▶ _EXERCISE GOAL_:
Please check every line of the listing for "absorption" and copy each line where it is found.
[SUPPLIED INFORMATION]
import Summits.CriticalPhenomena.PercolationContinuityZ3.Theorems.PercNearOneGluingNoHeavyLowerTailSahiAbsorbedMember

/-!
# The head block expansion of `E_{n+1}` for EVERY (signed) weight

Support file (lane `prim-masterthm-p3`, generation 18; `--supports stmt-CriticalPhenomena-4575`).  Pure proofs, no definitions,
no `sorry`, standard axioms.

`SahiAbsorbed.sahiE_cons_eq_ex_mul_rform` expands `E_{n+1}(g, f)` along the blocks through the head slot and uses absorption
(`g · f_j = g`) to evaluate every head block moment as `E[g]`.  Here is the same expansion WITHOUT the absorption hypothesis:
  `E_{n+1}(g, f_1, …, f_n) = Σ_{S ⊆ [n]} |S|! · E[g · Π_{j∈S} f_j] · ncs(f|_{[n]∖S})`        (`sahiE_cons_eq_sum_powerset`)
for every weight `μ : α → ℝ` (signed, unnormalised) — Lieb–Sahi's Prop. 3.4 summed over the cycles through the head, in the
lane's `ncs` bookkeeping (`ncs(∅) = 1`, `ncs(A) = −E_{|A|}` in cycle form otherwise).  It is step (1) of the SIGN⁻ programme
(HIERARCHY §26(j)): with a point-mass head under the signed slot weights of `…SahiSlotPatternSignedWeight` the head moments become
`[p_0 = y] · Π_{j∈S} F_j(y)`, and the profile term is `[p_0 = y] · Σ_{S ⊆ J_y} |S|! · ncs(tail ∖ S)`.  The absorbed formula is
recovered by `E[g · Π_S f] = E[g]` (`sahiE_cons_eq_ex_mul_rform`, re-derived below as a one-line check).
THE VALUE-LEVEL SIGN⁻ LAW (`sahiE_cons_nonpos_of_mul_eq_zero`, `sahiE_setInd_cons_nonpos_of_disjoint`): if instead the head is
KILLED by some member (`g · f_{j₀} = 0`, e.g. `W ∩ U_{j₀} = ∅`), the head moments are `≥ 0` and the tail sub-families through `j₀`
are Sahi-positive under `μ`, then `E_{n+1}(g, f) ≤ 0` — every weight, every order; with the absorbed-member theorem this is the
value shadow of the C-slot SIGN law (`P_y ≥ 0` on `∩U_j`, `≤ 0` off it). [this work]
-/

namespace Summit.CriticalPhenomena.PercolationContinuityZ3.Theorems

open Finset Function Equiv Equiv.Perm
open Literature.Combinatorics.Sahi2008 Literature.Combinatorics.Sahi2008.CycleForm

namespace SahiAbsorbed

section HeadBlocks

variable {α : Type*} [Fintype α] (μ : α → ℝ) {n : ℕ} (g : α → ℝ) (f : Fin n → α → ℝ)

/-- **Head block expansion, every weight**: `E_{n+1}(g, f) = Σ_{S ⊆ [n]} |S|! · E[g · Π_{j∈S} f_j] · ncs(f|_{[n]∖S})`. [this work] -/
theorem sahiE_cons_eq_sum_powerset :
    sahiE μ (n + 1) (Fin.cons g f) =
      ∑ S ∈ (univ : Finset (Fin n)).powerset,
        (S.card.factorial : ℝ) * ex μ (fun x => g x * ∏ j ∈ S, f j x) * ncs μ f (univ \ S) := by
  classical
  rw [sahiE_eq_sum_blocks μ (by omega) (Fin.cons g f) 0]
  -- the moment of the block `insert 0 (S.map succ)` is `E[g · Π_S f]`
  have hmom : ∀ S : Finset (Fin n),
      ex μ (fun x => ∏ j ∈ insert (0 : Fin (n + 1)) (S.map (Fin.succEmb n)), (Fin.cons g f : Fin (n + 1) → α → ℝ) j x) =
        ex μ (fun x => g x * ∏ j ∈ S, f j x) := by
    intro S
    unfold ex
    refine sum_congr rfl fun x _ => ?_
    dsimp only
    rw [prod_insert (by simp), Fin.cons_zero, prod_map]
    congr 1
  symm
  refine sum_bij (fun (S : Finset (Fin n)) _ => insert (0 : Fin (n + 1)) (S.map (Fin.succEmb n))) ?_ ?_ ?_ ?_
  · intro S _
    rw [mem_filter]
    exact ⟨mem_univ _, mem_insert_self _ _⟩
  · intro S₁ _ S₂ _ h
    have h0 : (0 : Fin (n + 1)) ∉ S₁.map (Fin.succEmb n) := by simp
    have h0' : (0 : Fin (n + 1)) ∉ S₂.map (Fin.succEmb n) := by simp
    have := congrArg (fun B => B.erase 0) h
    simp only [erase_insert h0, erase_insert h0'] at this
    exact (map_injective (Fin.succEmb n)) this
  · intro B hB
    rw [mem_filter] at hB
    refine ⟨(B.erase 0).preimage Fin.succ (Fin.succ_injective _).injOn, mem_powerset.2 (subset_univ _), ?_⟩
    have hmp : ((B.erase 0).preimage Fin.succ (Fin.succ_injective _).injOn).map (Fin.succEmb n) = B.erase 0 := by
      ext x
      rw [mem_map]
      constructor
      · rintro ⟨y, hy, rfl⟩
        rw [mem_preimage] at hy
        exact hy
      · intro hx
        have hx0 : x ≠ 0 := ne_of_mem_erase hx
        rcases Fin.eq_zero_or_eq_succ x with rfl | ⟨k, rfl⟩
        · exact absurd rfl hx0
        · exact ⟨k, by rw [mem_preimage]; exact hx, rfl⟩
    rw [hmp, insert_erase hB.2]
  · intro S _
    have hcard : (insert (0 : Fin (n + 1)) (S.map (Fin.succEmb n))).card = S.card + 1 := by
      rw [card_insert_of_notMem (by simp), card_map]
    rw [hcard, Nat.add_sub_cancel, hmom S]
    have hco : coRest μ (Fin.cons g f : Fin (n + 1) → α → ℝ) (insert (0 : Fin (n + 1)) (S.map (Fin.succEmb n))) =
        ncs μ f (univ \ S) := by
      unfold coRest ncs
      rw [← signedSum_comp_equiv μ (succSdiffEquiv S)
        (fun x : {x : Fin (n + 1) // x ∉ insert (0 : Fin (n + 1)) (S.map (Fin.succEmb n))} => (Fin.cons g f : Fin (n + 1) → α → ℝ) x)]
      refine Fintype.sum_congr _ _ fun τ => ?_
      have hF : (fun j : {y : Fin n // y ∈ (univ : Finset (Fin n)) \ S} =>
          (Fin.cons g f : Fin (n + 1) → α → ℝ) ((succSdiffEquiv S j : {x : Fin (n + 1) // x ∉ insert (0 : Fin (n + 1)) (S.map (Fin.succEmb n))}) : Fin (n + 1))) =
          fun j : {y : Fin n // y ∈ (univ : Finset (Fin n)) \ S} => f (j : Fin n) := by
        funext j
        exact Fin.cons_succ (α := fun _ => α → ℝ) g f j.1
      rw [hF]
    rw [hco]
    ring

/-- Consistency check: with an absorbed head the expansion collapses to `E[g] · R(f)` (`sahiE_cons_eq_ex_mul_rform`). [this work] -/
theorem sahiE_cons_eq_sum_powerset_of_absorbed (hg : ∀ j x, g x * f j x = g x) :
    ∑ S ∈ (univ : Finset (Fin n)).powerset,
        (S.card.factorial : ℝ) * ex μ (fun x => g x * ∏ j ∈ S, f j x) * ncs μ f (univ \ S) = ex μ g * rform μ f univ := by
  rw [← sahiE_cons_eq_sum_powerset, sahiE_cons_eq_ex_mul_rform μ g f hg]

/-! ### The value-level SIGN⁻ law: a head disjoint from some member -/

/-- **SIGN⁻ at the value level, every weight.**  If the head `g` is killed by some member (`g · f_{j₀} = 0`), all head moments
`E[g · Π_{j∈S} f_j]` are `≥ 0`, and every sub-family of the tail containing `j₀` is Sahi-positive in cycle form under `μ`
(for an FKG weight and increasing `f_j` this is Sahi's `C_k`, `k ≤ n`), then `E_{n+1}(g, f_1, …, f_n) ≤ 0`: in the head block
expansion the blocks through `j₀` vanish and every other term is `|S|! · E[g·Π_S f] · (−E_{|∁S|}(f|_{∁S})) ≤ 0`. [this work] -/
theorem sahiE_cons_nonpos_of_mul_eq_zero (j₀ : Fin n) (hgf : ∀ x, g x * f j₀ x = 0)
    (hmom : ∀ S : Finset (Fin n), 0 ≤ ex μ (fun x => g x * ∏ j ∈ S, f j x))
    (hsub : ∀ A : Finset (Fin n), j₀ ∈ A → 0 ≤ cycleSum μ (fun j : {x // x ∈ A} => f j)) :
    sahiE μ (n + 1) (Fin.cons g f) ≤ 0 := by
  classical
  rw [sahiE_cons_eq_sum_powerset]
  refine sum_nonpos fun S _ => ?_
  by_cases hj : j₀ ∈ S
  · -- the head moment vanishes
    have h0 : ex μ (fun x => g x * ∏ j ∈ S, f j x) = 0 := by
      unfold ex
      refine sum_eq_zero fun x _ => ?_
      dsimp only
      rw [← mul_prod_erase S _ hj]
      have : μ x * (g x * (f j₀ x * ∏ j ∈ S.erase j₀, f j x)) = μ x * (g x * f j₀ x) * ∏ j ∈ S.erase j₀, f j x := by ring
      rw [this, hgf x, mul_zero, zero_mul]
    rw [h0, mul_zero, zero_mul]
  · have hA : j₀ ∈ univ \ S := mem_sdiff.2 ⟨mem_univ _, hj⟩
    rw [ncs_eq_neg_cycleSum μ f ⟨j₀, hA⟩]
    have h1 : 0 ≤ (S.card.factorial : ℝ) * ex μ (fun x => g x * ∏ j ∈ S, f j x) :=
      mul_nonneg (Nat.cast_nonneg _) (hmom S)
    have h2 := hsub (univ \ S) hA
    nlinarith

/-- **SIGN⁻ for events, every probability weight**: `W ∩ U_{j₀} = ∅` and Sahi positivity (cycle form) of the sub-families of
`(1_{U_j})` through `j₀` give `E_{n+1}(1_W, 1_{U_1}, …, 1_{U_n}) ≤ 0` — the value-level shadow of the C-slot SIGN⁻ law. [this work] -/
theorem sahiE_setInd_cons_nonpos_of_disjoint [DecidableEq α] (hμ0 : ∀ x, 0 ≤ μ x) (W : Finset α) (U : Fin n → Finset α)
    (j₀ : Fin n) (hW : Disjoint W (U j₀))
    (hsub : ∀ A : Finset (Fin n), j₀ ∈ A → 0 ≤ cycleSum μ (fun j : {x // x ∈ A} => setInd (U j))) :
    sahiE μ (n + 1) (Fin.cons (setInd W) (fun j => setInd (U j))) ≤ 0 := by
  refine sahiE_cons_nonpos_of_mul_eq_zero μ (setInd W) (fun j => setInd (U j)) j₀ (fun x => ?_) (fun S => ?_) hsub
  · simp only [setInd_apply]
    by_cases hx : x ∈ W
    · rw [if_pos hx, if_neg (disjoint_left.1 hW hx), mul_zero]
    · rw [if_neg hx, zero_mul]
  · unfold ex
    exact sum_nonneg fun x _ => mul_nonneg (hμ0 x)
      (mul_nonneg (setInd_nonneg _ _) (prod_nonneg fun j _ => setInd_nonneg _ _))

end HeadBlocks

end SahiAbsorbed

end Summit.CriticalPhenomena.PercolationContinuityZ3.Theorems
[/SUPPLIED INFORMATION]
▶ _FINAL ANSWER_:
`SahiAbsorbed.sahiE_cons_eq_ex_mul_rform` expands `E_{n+1}(g, f)` along the blocks through the head slot and uses absorption
(`g · f_j = g`) to evaluate every head block moment as `E[g]`.  Here is the same expansion WITHOUT the absorption hypothesis:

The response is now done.